/-- [our object] **THE NESTED DOUBLE-TWIST WORD, POLARISED IN THE BACKGROUND**: `twist₂ e W B B′ x := Σ_μ [B_μ(x−e_μ), [B′_μ(x−e_μ), W_μ(x−e_μ)]]` — the word of
`ad_B ad_{B′}` acting on the incoming letters of the bonds ending at `x`.  A definition asserting nothing. -/
def twist₂ (e : D → Λ) (W B B' : Λ → D → 𝔸) (x : Λ) : 𝔸 := ∑ μ, br (B (x - e μ) μ) (br (B' (x - e μ) μ) (W (x - e μ) μ))

/-- [our object] **THE SECOND TRANSPORT WORD OF THE COVARIANT BACKWARD DIVERGENCE**: `divTwist₂ e W B x := −½·twist₂ e W B B x` (the `½ad_B²` term of `e^{−ad B}`, with the
overall sign of `covDiv₁`'s convention `divTwist = +Σ[B, W]`).  A definition asserting nothing. -/
def divTwist₂ (e : D → Λ) (W B : Λ → D → 𝔸) (x : Λ) : 𝔸 := -((2 : ℝ)⁻¹ • twist₂ e W B B x)

/-- [our object] **THE COVARIANT BACKWARD DIVERGENCE TRUNCATED AT SECOND ORDER IN `B`**: `covDiv₂ := covDiv₁ + divTwist₂`.  A definition asserting nothing. -/
def covDiv₂ (e : D → Λ) (W B : Λ → D → 𝔸) (x : Λ) : 𝔸 := covDiv₁ e W B x + divTwist₂ e W B x

/-- [our object] **THE SLICE FUNCTIONAL TRUNCATED AT SECOND ORDER** `−½·Σ_x τ(covDiv₂ · covDiv₂)` (the sign∕factor of `SliceVertex.sliceForm₁`, `ξ = 1`).  A definition
asserting nothing. -/
def sliceForm₂ (τ : 𝔸 →ₗ[ℝ] ℝ) (e : D → Λ) (W B : Λ → D → 𝔸) : ℝ := -((2 : ℝ)⁻¹ * ∑ x, τ (covDiv₂ e W B x * covDiv₂ e W B x))

/-- [our object] **THE `(2,2)` JET, POLARISED IN THE BACKGROUND**: `−½Σ_x τ(divTwist(B)·divTwist(B′)) + ¼Σ_x τ(divW·(twist₂ B B′ + twist₂ B′ B))` — bilinear and symmetric in
`(B, B′)`; at `B′ = B` the `B`-bilinear part of `sliceForm₂` (`sliceForm₂_eq`).  A definition asserting nothing. -/
def sliceJet22P (τ : 𝔸 →ₗ[ℝ] ℝ) (e : D → Λ) (W B B' : Λ → D → 𝔸) : ℝ :=
  -((2 : ℝ)⁻¹ * ∑ x, τ (divTwist e W B x * divTwist e W B' x)) + (4 : ℝ)⁻¹ * ∑ x, τ (divW e W x * (twist₂ e W B B' x + twist₂ e W B' B x))

/-- [our object] **THE `(2,2)` JET** `sliceJet22 τ e W B := sliceJet22P τ e W B B`.  A definition asserting nothing. -/
def sliceJet22 (τ : 𝔸 →ₗ[ℝ] ℝ) (e : D → Λ) (W B : Λ → D → 𝔸) : ℝ := sliceJet22P τ e W B B

omit [DecidableEq Λ] [Fintype C] [DecidableEq D] in
/-- [folklore] the polarised jet is symmetric in the two background letters (traciality of `τ`). -/
theorem sliceJet22P_comm (τ : 𝔸 →ₗ[ℝ] ℝ) (hτ : ∀ a b : 𝔸, τ (a * b) = τ (b * a)) (e : D → Λ) (W B B' : Λ → D → 𝔸) :
    sliceJet22P τ e W B B' = sliceJet22P τ e W B' B := by
  unfold sliceJet22P
  congr 1
  · congr 2
    exact Finset.sum_congr rfl fun x _ => hτ _ _
  · congr 1
    exact Finset.sum_congr rfl fun x _ => by rw [add_comm]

------------

Look above for the line containing "theorem sliceJet22P_comm (τ"; copy from it through the last line, exactly, and nothing more.

theorem sliceJet22P_comm (τ : 𝔸 →ₗ[ℝ] ℝ) (hτ : ∀ a b : 𝔸, τ (a * b) = τ (b * a)) (e : D → Λ) (W B B' : Λ → D → 𝔸) :
    sliceJet22P τ e W B B' = sliceJet22P τ e W B' B := by
  unfold sliceJet22P
  congr 1
  · congr 2
    exact Finset.sum_congr rfl fun x _ => hτ _ _
  · congr 1
    exact Finset.sum_congr rfl fun x _ => by rw [add_comm]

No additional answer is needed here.